You could set up a trigger with a trendsum() by one month to check whether you exceeded your fixed budget in the previous months or not. But you want to know about the budget overrun ASAP. If you exceed your monthly budget in the middle of a month, your quick reaction might save the company money.

In the chart, we see the even distribution of cloud usage costs up to the last dates of September. Then the usage starts going up. When should you start worrying?

Again, the new trend functions come to the rescue.

The solution is to use the period_shift parameter, just not in the past, but rather in the future. For instance, if today’s date is October 22, this expression will calculate the sum() from October 1 to October 31.

  • trendsum(1M,now/M+1M)

There is one problem, though. To save precious computing resources, Zabbix evaluates these functions in triggers only when the period is over. However, these functions are also available in calculated items, and we can use arbitrary calculation intervals there.

So, the solution is to set up a calculated item, use trendsum() in the formula, and specify some reasonable update interval (for instance, one hour or one day).

Here, on the right-hand side of the chart, we see the current period, which is not over yet. Let’s take a look at the item definition.

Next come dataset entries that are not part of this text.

import Summits.Schanuel.Schanuel.Theorems.RootDecomp1KGeneric02

/-!
# GaugeResidual — writer-1 g12 kernel note on the typed level-3 residual of lens-6's GENERIC CELLS node

The typed residual `Rank3HyperResidual` (tree: `RootDecomp1KGeneric02`, §5) cuts the level-3 storey of
A₄ʰ by the COORDINATE predicate `HasHLRatio z` («two coordinates of `z` are proportional by a
hyper-Liouville real»).  The three other data of the storey — ℚ-freeness, `HyperLinLiouville`, and the
conclusion `SB 3` — are invariant under re-basing the tuple by `GL₃(ℤ)` (up to the harmless `m ↦ 2m`
in the exponent scale), but `HasHLRatio` is not.  Consequence, certified below WITHOUT any transcendence
input (no NW96, no KS, no CF): the shear `(u, ρu, w) ↦ (u + w, ρu, w)` carries every line cell whose
third coordinate is not a REAL multiple of the anchor into the typed residual, and the Schanuel field only
shrinks, so `Rank3HyperResidual` ALONE already decides all those line cells
(`rank3HyperResidual_decides_nonreal_lineCells`).  The typed residual is therefore not «the storey minus
the line cells» but (up to gauge) cofinal with the generic part of the storey; the honest, gauge-invariant
residual quantifies over the ℤ-SPAN: «`span_ℤ(z)` contains no line pair `{v, ρv}`»
(`Rank3SpanResidual`, with the corrected exactness `level3_iff_rank3Span`, mod NW + KS + CF as before).
Scratch certificate (writer folder), not a tree file; sorry-free.
-/


noncomputable section

open Complex IntermediateField

namespace Summit.Schanuel.Schanuel.Theorems.RootDecomp1KGeneric

open Summit.Schanuel.Schanuel.Theorems.RootDecomp1KHyper (SB SFset mem_adjoin_SFset_I' one_le_hsum
  hsum_nonneg abs_le_hsum)
open Summit.Schanuel.Schanuel.Theorems.RootDecomp1KHyper.HyperCell (HyperLiouville HyperLinLiouville
  HyperLiouville.ne_zero HyperLiouville.ne_ratCast hyperLinLiouville_of_prefix
  hyperLinLiouville_of_hyperLiouville_ratio)
open Literature.NumberTheory.Transcendental (NesterenkoWaldschmidt1996_thm_1)

/-! ## 1. The shear `(a, b, c) ↦ (a + c, b, c)` preserves the three invariant data -/

/-- ℚ-freeness is invariant under the shear. -/
theorem linearIndependent_shear {a b c : ℂ} (h : LinearIndependent ℚ ![a, b, c]) :
    LinearIndependent ℚ ![a + c, b, c] := by
  rw [Fintype.linearIndependent_iff] at h ⊢
  intro g hg
  have hg' : ∑ i, (![g 0, g 1, g 0 + g 2] : Fin 3 → ℚ) i • (![a, b, c] : Fin 3 → ℂ) i = 0 := by
    simp only [Fin.sum_univ_three, Matrix.cons_val_zero, Matrix.cons_val_one, Matrix.head_cons,
      Matrix.cons_val_two, Matrix.tail_cons] at hg ⊢
    rw [← hg]
    simp only [add_smul, smul_add]
    abel
  have h0 := h _ hg' 0
  have h1 := h _ hg' 1
  have h2 := h _ hg' 2
  simp only [Matrix.cons_val_zero, Matrix.cons_val_one, Matrix.head_cons, Matrix.cons_val_two,
    Matrix.tail_cons] at h0 h1 h2
  intro i
  fin_cases i
  · exact h0
  · exact h1
  · simpa [h0] using h2

/-- `HyperLinLiouville` is invariant under the shear (re-index the small forms by the transpose-inverse
and absorb the height loss `S' ≤ 2S ≤ S²` into `m ↦ 2m`). -/
theorem hyperLinLiouville_shear {a b c : ℂ} (hz : HyperLinLiouville ![a, b, c]) :
    HyperLinLiouville ![a + c, b, c] := by
  intro m
  obtain ⟨h, hh, hlt⟩ := hz (2 * m)
  refine ⟨![h 0, h 1, h 2 - h 0], ?_, ?_⟩
  · intro h0
    apply hh
    have e0 := congr_fun h0 0
    have e1 := congr_fun h0 1
    have e2 := congr_fun h0 2
    simp only [Matrix.cons_val_zero, Matrix.cons_val_one, Matrix.head_cons, Matrix.cons_val_two,
      Matrix.tail_cons, Pi.zero_apply] at e0 e1 e2
    have e2' : h 2 = 0 := by rw [sub_eq_zero] at e2; rw [e2, e0]
    funext i
    fin_cases i
    · exact e0
    · exact e1
    · exact e2'
  · have hsum : ∑ i, ((![h 0, h 1, h 2 - h 0] : Fin 3 → ℤ) i : ℂ) * (![a + c, b, c] : Fin 3 → ℂ) i =
        ∑ i, (h i : ℂ) * (![a, b, c] : Fin 3 → ℂ) i := by
      simp only [Fin.sum_univ_three, Matrix.cons_val_zero, Matrix.cons_val_one, Matrix.head_cons,
        Matrix.cons_val_two, Matrix.tail_cons]
      push_cast
      ring
    rw [hsum]
    refine hlt.trans_le (Real.exp_le_exp.mpr (neg_le_neg ?_))
    -- height bookkeeping: S' ≤ 2 S ≤ S * S, so S'^m ≤ (S*S)^m = S^(2m)
    set S : ℝ := 1 + ∑ i, (|h i| : ℝ) with hS
    have hS2 : 2 ≤ S := by linarith [one_le_hsum hh]
    have hS' : 1 + ∑ i, (|(![h 0, h 1, h 2 - h 0] : Fin 3 → ℤ) i| : ℝ) ≤ 2 * S := by
      simp only [Fin.sum_univ_three, Matrix.cons_val_zero, Matrix.cons_val_one, Matrix.head_cons,
        Matrix.cons_val_two, Matrix.tail_cons] at hS ⊢
      rw [hS]
      push_cast
      have := abs_sub (h 2 : ℝ) (h 0 : ℝ)
      linarith [abs_nonneg (h 0 : ℝ), abs_nonneg (h 1 : ℝ), abs_nonneg (h 2 : ℝ)]
    have hnn : 0 ≤ 1 + ∑ i, (|(![h 0, h 1, h 2 - h 0] : Fin 3 → ℤ) i| : ℝ) := by
      linarith [hsum_nonneg (![h 0, h 1, h 2 - h 0] : Fin 3 → ℤ)]
    calc (1 + ∑ i, (|(![h 0, h 1, h 2 - h 0] : Fin 3 → ℤ) i| : ℝ)) ^ m
        ≤ (2 * S) ^ m := pow_le_pow_left₀ hnn hS' m
      _ ≤ (S * S) ^ m := pow_le_pow_left₀ (by linarith) (by nlinarith) m
      _ = S ^ (2 * m) := by rw [← sq, ← pow_mul]

/-- The Schanuel field only SHRINKS under the shear (`e^{a+c} = e^a e^c`), so `SB 3` transfers back. -/
theorem adjoin_SFset_shear_le (a b c : ℂ) :
    adjoin ℚ (SFset ![a + c, b, c]) ≤ adjoin ℚ (SFset ![a, b, c]) := by
  refine adjoin_le_iff.mpr ?_
  have ha : a ∈ adjoin ℚ (SFset ![a, b, c]) := subset_adjoin ℚ _ (Or.inl ⟨0, rfl⟩)
  have hb : b ∈ adjoin ℚ (SFset ![a, b, c]) := subset_adjoin ℚ _ (Or.inl ⟨1, rfl⟩)
  have hc : c ∈ adjoin ℚ (SFset ![a, b, c]) := subset_adjoin ℚ _ (Or.inl ⟨2, rfl⟩)
  have hea : cexp a ∈ adjoin ℚ (SFset ![a, b, c]) := subset_adjoin ℚ _ (Or.inr ⟨0, rfl⟩)
  have heb : cexp b ∈ adjoin ℚ (SFset ![a, b, c]) := subset_adjoin ℚ _ (Or.inr ⟨1, rfl⟩)
  have hec : cexp c ∈ adjoin ℚ (SFset ![a, b, c]) := subset_adjoin ℚ _ (Or.inr ⟨2, rfl⟩)
  rintro x (⟨i, rfl⟩ | ⟨i, rfl⟩)
  · fin_cases i
    · exact add_mem ha hc
    · exact hb
    · exact hc
  · fin_cases i
    · show cexp (a + c) ∈ _
      rw [Complex.exp_add]; exact mul_mem hea hec
    · exact heb
    · exact hec

/-- Schanuel's bound transfers back along the shear `(a + c, b, c) ↦ (a, b, c)` (same field). -/
theorem sb_of_sb_shear {a b c : ℂ} (h : SB 3 ![a + c, b, c]) : SB 3 ![a, b, c] :=
  h.trans (trdeg_le_of_injective (IntermediateField.inclusion (adjoin_SFset_shear_le a b c))
    (IntermediateField.inclusion_injective _))

/-! ## 2. The sheared line cell has NO hyper-Liouville coordinate ratio -/

/-- For `u ≠ 0`, `ρ ≠ 0` and `w ∉ ℝ·u`, the triple `(u + w, ρu, w)` has no two coordinates proportional
by a hyper-Liouville (indeed by any irrational, non-`1`) real. -/
theorem not_hasHLRatio_shear {u w : ℂ} {ρ : ℝ} (hu : u ≠ 0) (hρ0 : ρ ≠ 0)
    (hw : ∀ t : ℝ, w ≠ (t : ℂ) * u) : ¬ HasHLRatio ![u + w, (ρ : ℂ) * u, w] := by
  rintro ⟨i, j, σ, hσ, hij⟩
  have hσ0 : σ ≠ 0 := HyperLiouville.ne_zero hσ
  have hσ1 : σ ≠ 1 := by have := HyperLiouville.ne_ratCast hσ 1; simpa using this
  have hσ0' : (σ : ℂ) ≠ 0 := Complex.ofReal_ne_zero.mpr hσ0
  have hσ1' : (σ : ℂ) - 1 ≠ 0 := sub_ne_zero.mpr (by exact_mod_cast hσ1)
  have h1σ' : (1 : ℂ) - σ ≠ 0 := sub_ne_zero.mpr (by
    intro h; exact hσ1 (by exact_mod_cast h.symm))
  have hρ0' : (ρ : ℂ) ≠ 0 := Complex.ofReal_ne_zero.mpr hρ0
  have hw0 : w ≠ 0 := fun h => hw 0 (by simp [h])
  fin_cases i <;> fin_cases j <;>
    simp only [Matrix.cons_val_zero, Matrix.cons_val_one, Matrix.head_cons, Matrix.cons_val_two,
      Matrix.tail_cons, Fin.zero_eta, Fin.mk_one, Fin.reduceFinMk] at hij
  · -- (0,0): u + w = σ (u + w)
    have : u + w = 0 := by
      have e : ((σ : ℂ) - 1) * (u + w) = 0 := by linear_combination -hij
      exact (mul_eq_zero.mp e).resolve_left hσ1'
    exact hw (-1) (by push_cast; linear_combination this)
  · -- (0,1): ρ u = σ (u + w)
    refine hw (ρ / σ - 1) ?_
    push_cast
    field_simp
    linear_combination -hij
  · -- (0,2): w = σ (u + w)
    refine hw (σ / (1 - σ)) ?_
    push_cast
    field_simp
    linear_combination hij
  · -- (1,0): u + w = σ ρ u
    exact hw (σ * ρ - 1) (by push_cast; linear_combination hij)
  · -- (1,1): ρ u = σ ρ u
    have e : ((σ : ℂ) - 1) * ((ρ : ℂ) * u) = 0 := by linear_combination -hij
    rcases mul_eq_zero.mp e with h | h
    · exact hσ1' h
    · exact (mul_ne_zero hρ0' hu) h
  · -- (1,2): w = σ ρ u
    exact hw (σ * ρ) (by push_cast; linear_combination hij)
  · -- (2,0): u + w = σ w
    refine hw (1 / (σ - 1)) ?_
    push_cast
    field_simp
    linear_combination -hij
  · -- (2,1): ρ u = σ w
    refine hw (ρ / σ) ?_
    push_cast
    field_simp
    linear_combination -hij
  · -- (2,2): w = σ w
    have e : ((σ : ℂ) - 1) * w = 0 := by linear_combination -hij
    rcases mul_eq_zero.mp e with h | h
    · exact hσ1' h
    · exact hw0 h

/-! ## 3. The certificate: the typed residual ALONE decides the non-real line cells -/

/-- A line cell `(u, ρu, w)` is automatically `HyperLinLiouville` (prefix `(u, ρu)`). -/
theorem hyperLinLiouville_lineCell {u : ℂ} {ρ : ℝ} (hρ : HyperLiouville ρ) (w : ℂ) :
    HyperLinLiouville ![u, (ρ : ℂ) * u, w] := by
  refine hyperLinLiouville_of_prefix (k := 2) (by omega) ?_
  have h2 : (fun i : Fin 2 => (![u, (ρ : ℂ) * u, w] : Fin 3 → ℂ)
      (Fin.castLE (show 2 ≤ 3 by omega) i)) = ![u, (ρ : ℂ) * u] := by
    funext i; fin_cases i <;> rfl
  rw [h2]; exact hyperLinLiouville_of_hyperLiouville_ratio hρ u

/-- **GAUGE DEFECT of the typed residual (kernel, hypothesis-free).**  `Rank3HyperResidual` — with NO
transcendence input (no NW96 Thm 1, no `KummerSpecialisation`, no `CylinderFunnel(Weak)`) — already gives
Schanuel's bound on every ℚ-free line cell `(u, ρu, w)` of A₄ʰ whose third coordinate is not a real multiple
of the anchor: the sheared tuple `(u + w, ρu, w)` is ℚ-free, hyper-Liouville, has no hyper-Liouville
coordinate ratio, and generates a SMALLER Schanuel field.  So the «residual» is cofinal (up to `GL₃(ℤ)`)
with the generic cells it was meant to exclude. -/
theorem rank3HyperResidual_decides_nonreal_lineCells (hR : Rank3HyperResidual) {u w : ℂ} {ρ : ℝ}
    (hρ : HyperLiouville ρ) (hw : ∀ t : ℝ, w ≠ (t : ℂ) * u)
    (hli : LinearIndependent ℚ ![u, (ρ : ℂ) * u, w]) : SB 3 ![u, (ρ : ℂ) * u, w] :=
  sb_of_sb_shear (hR _ (linearIndependent_shear hli)
    (hyperLinLiouville_shear (hyperLinLiouville_lineCell hρ w))
    (not_hasHLRatio_shear (hli.ne_zero 0) (HyperLiouville.ne_zero hρ) hw))


/-! ## 4. The gauge-invariant re-typing: no line pair in the ℤ-span -/

/-- `span_ℤ(z)` contains a LINE PAIR: some `v ≠ 0` together with `ρv`, `ρ` hyper-Liouville.  This depends
only on the lattice `span_ℤ(z)`, hence is invariant under `GL_n(ℤ)` re-basing of the tuple (and, clearing
denominators, under `GL_n(ℚ)`). -/
def HasHLPairInSpan {n : ℕ} (z : Fin n → ℂ) : Prop :=
  ∃ (v : ℂ) (ρ : ℝ), v ≠ 0 ∧ HyperLiouville ρ ∧ v ∈ Submodule.span ℤ (Set.range z) ∧
    (ρ : ℂ) * v ∈ Submodule.span ℤ (Set.range z)

/-- A coordinate hyper-Liouville ratio is a line pair in the span. -/
theorem hasHLPairInSpan_of_hasHLRatio {n : ℕ} {z : Fin n → ℂ} (hz : LinearIndependent ℚ z)
    (h : HasHLRatio z) : HasHLPairInSpan z := by
  obtain ⟨i, j, ρ, hρ, hij⟩ := h
  exact ⟨z i, ρ, hz.ne_zero i, hρ, Submodule.subset_span ⟨i, rfl⟩,
    hij ▸ Submodule.subset_span ⟨j, rfl⟩⟩

/-- Elements of the ℤ-span lie in the Schanuel field `ℚ(z, e^z, i)` … -/
theorem mem_adjoin_of_mem_span {N : ℕ} {z : Fin N → ℂ} {v : ℂ}
    (hv : v ∈ Submodule.span ℤ (Set.range z)) : v ∈ adjoin ℚ (SFset z ∪ {I}) := by
  induction hv using Submodule.span_induction with
  | mem x hx => exact mem_adjoin_SFset_I' (Or.inl hx)
  | zero => exact zero_mem _
  | add x y _ _ hx hy => exact add_mem hx hy
  | smul a x _ hx => exact zsmul_mem hx a

/-- … and so do their exponentials (`e^{Σ aᵢ zᵢ} = Π (e^{zᵢ})^{aᵢ}`, `aᵢ ∈ ℤ`). -/
theorem cexp_mem_adjoin_of_mem_span {N : ℕ} {z : Fin N → ℂ} {v : ℂ}
    (hv : v ∈ Submodule.span ℤ (Set.range z)) : cexp v ∈ adjoin ℚ (SFset z ∪ {I}) := by
  induction hv using Submodule.span_induction with
  | mem x hx =>
    obtain ⟨i, rfl⟩ := hx
    exact mem_adjoin_SFset_I' (Or.inr ⟨i, rfl⟩)
  | zero => rw [Complex.exp_zero]; exact one_mem _
  | add x y _ _ hx hy => rw [Complex.exp_add]; exact mul_mem hx hy
  | smul a x _ hx => rw [zsmul_eq_mul, Complex.exp_int_mul]; exact zpow_mem hx a

/-- **The honest generic cell (mod NW + KS + CF)**: a line pair ANYWHERE in `span_ℤ(z)` gives `SB 3 z`. -/
theorem sb_three_of_hlPairInSpan (hNW : NesterenkoWaldschmidt1996_thm_1) (hKS : KummerSpecialisation)
    (hCF : CylinderFunnelWeak) {z : Fin 3 → ℂ} (h : HasHLPairInSpan z) : SB 3 z := by
  obtain ⟨v, ρ, hv0, hρ, hv, hρv⟩ := h
  exact sb_generic_of_mem4 hNW hKS hCF hv0 hρ le_rfl (mem_adjoin_of_mem_span hv)
    (mem_adjoin_of_mem_span hρv) (cexp_mem_adjoin_of_mem_span hρv) (cexp_mem_adjoin_of_mem_span hv)

/-- **The SPAN RESIDUAL** — proposed gauge-invariant re-typing of the level-3 residual: ℚ-free hyper-Liouville
triples whose ℤ-span contains NO line pair have Schanuel's bound. -/
def Rank3SpanResidual : Prop :=
  ∀ z : Fin 3 → ℂ, LinearIndependent ℚ z → HyperLinLiouville z → ¬ HasHLPairInSpan z → SB 3 z

/-- The span residual is implied by the typed one (it quantifies over FEWER tuples) … -/
theorem rank3SpanResidual_of_rank3HyperResidual (hR : Rank3HyperResidual) : Rank3SpanResidual :=
  fun z hz hH hn => hR z hz hH fun hr => hn (hasHLPairInSpan_of_hasHLRatio hz hr)

/-- … and still carries the level-3 storey: **corrected EXACTNESS** (mod NW + KS + CF). -/
theorem level3_iff_rank3Span (hNW : NesterenkoWaldschmidt1996_thm_1) (hKS : KummerSpecialisation)
    (hCF : CylinderFunnelWeak) :
    (∀ z : Fin 3 → ℂ, LinearIndependent ℚ z → HyperLinLiouville z → SB 3 z) ↔ Rank3SpanResidual :=
  ⟨fun h z hz hH _ => h z hz hH, fun hR z hz hH => by
    by_cases hp : HasHLPairInSpan z
    · exact sb_three_of_hlPairInSpan hNW hKS hCF hp
    · exact hR z hz hH hp⟩

/-- So the typed and the span residual are EQUIVALENT mod NW + KS + CF (the difference is invisible to the
assembly) — but only the span residual excludes the sheared line cells: -/
theorem rank3HyperResidual_iff_rank3Span (hNW : NesterenkoWaldschmidt1996_thm_1)
    (hKS : KummerSpecialisation) (hCF : CylinderFunnelWeak) :
    Rank3HyperResidual ↔ Rank3SpanResidual :=
  ⟨rank3SpanResidual_of_rank3HyperResidual, fun h =>
    (level3_iff_rank3 hNW hKS hCF).mp ((level3_iff_rank3Span hNW hKS hCF).mpr h)⟩

/-- The lattice is unchanged by the shear … -/
theorem span_shear (a b c : ℂ) :
    Submodule.span ℤ (Set.range ![a + c, b, c]) = Submodule.span ℤ (Set.range ![a, b, c]) := by
  apply le_antisymm
  · refine Submodule.span_le.mpr ?_
    rintro x ⟨i, rfl⟩
    fin_cases i
    · exact add_mem (Submodule.subset_span ⟨0, rfl⟩) (Submodule.subset_span ⟨2, rfl⟩)
    · exact Submodule.subset_span ⟨1, rfl⟩
    · exact Submodule.subset_span ⟨2, rfl⟩
  · refine Submodule.span_le.mpr ?_
    rintro x ⟨i, rfl⟩
    fin_cases i
    · have h0 : a + c ∈ Submodule.span ℤ (Set.range ![a + c, b, c]) := Submodule.subset_span ⟨0, rfl⟩
      have h2 : c ∈ Submodule.span ℤ (Set.range ![a + c, b, c]) := Submodule.subset_span ⟨2, rfl⟩
      simpa using sub_mem h0 h2
    · exact Submodule.subset_span ⟨1, rfl⟩
    · exact Submodule.subset_span ⟨2, rfl⟩

/-- … hence so is the span predicate, … -/
theorem hasHLPairInSpan_shear_iff (a b c : ℂ) :
    HasHLPairInSpan ![a + c, b, c] ↔ HasHLPairInSpan ![a, b, c] := by
  unfold HasHLPairInSpan
  rw [span_shear]

/-- … and the sheared line cells `(u + w, ρu, w)` — inside the TYPED residual by §2 — are OUTSIDE the span
residual, as they should be. -/
theorem hasHLPairInSpan_shear_lineCell {u : ℂ} (hu : u ≠ 0) {ρ : ℝ} (hρ : HyperLiouville ρ) (w : ℂ) :
    HasHLPairInSpan ![u + w, (ρ : ℂ) * u, w] :=
  (hasHLPairInSpan_shear_iff u _ w).mpr
    ⟨u, ρ, hu, hρ, Submodule.subset_span ⟨0, rfl⟩, Submodule.subset_span ⟨1, rfl⟩⟩

end Summit.Schanuel.Schanuel.Theorems.RootDecomp1KGeneric

end
/-- **Products of palindromic polynomials are palindromic** (signs multiply, top exponents add). [folklore] -/
theorem IsPal.mul {ε ε' : K} {w w' : σ →₀ ℕ} {f g : MvPolynomial σ K} (hf : IsPal ε w f) (hg : IsPal ε' w' g) :
    IsPal (ε * ε') (w + w') (f * g) := by
  classical
  -- the non-zero terms of `[x^a](fg) = Σ_{x+y=a} f_x g_y` have `x ≤ w`, `y ≤ w'`
  have hvan : ∀ a : σ →₀ ℕ, ∀ xy ∈ Finset.antidiagonal a, coeff xy.1 f * coeff xy.2 g ≠ 0 → xy.1 ≤ w ∧ xy.2 ≤ w' := by
    intro a xy _ h
    exact ⟨hf.le _ (left_ne_zero_of_mul h), hg.le _ (right_ne_zero_of_mul h)⟩
  refine ⟨fun a b hab => ?_, fun a ha => ?_⟩
  · rw [coeff_mul, coeff_mul, ← Finset.sum_filter_of_ne (hvan a), ← Finset.sum_filter_of_ne (hvan b), Finset.mul_sum]
    refine Finset.sum_nbij' (fun xy => (w - xy.1, w' - xy.2)) (fun xy => (w - xy.1, w' - xy.2)) ?_ ?_ ?_ ?_ ?_
    · intro xy hxy
      simp only [Finset.mem_filter, Finset.mem_antidiagonal] at hxy ⊢
      refine ⟨?_, tsub_le_self, tsub_le_self⟩
      ext k
      have h1 := DFunLike.congr_fun hxy.1 k
      have h2 := DFunLike.congr_fun hab k
      have h3 := Finsupp.le_def.mp hxy.2.1 k
      have h4 := Finsupp.le_def.mp hxy.2.2 k
      simp only [Finsupp.coe_add, Pi.add_apply, Finsupp.coe_tsub, Pi.sub_apply] at h1 h2 h3 h4 ⊢
      omega
    · intro xy hxy
      simp only [Finset.mem_filter, Finset.mem_antidiagonal] at hxy ⊢
      refine ⟨?_, tsub_le_self, tsub_le_self⟩
      ext k
      have h1 := DFunLike.congr_fun hxy.1 k
      have h2 := DFunLike.congr_fun hab k
      have h3 := Finsupp.le_def.mp hxy.2.1 k
      have h4 := Finsupp.le_def.mp hxy.2.2 k
      simp only [Finsupp.coe_add, Pi.add_apply, Finsupp.coe_tsub, Pi.sub_apply] at h1 h2 h3 h4 ⊢
      omega
    · intro xy hxy
      simp only [Finset.mem_filter, Finset.mem_antidiagonal] at hxy
      ext k <;> simp only [Finsupp.coe_tsub, Pi.sub_apply]
      · have := Finsupp.le_def.mp hxy.2.1 k; omega
      · have := Finsupp.le_def.mp hxy.2.2 k; omega
    · intro xy hxy
      simp only [Finset.mem_filter, Finset.mem_antidiagonal] at hxy
      ext k <;> simp only [Finsupp.coe_tsub, Pi.sub_apply]
      · have := Finsupp.le_def.mp hxy.2.1 k; omega
      · have := Finsupp.le_def.mp hxy.2.2 k; omega
    · intro xy hxy
      simp only [Finset.mem_filter, Finset.mem_antidiagonal] at hxy
      dsimp only
      rw [hf.symm xy.1 (w - xy.1) (add_tsub_cancel_of_le hxy.2.1), hg.symm xy.2 (w' - xy.2) (add_tsub_cancel_of_le hxy.2.2)]
      ring
  · rw [coeff_mul] at ha
    obtain ⟨xy, hxy, hne⟩ := Finset.exists_ne_zero_of_sum_ne_zero ha
    obtain ⟨h1, h2⟩ := hvan a xy hxy hne
    rw [Finset.mem_antidiagonal] at hxy
    rw [← hxy]
    exact add_le_add h1 h2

This is the formula to calculate the current calendar period. Then, we can add a simple trigger referencing this calculated item:

Formula to calculate the current calendar period

You can also use the new expression macro in this trigger. You don’t need to have trend functions anywhere in the formula for this.

 

Once the trigger fires, you will see the following problem on the Problem screen — a nice and clean message containing all the information we need.

Use cases

There are many more possible applications for the new functions besides the examples above. Generally, these trend functions can be applied not only to IT metrics but also to many other real-world KPIs, for example:

— Business performance (to calculate annual revenue, profitability, etc.).
— Sales and marketing (for instance, monthly average, customer acquisition costs, sales target rate).
— Warehousing (such as weekly shipments, return rates, etc.).
— Human resources (for instance, annual training costs, overtime hours, etc.).
— Customer support (such as average response time or the number of issues per month).

We expect these functions to pave the way for Zabbix to new territories, which have been previously occupied by CRMs and other business analytics systems.

In a nutshell

  • Zabbix trend functions — a new way to analyze history without storing historical data.
  • Zabbix trend functions support calendar hours, days, weeks, months, and years.
  • New trigger field Event name – lets us display events with context.
  • New formatting functions let us present numbers and dates in a flexible manner.
  • Long-term data analysis just got easier and better with the new Zabbix 5.2.

Questions & Answers

Question. What’s the maximum time period for these new trigger functions? For how long can we analyze the data?

Answer. The maximum time period is not limited by any hardcoded values. The only limit you should keep in mind is just the size of your trend data history. But there are no limitations in the code whatsoever that would limit this use. You also should keep in mind that the longer is the period the bigger the database load is. That’s also a factor to consider.

Question. Is this trend data that we’re analyzing also going to be stored in the value cache or some other place?

Answer. it’s not stored in the value cache at the moment. These trigger functions recalculate their values only after the period is over. So it’s not of much use for value cache. But if this is required by some demanding applications, we’ll add this in the later versions.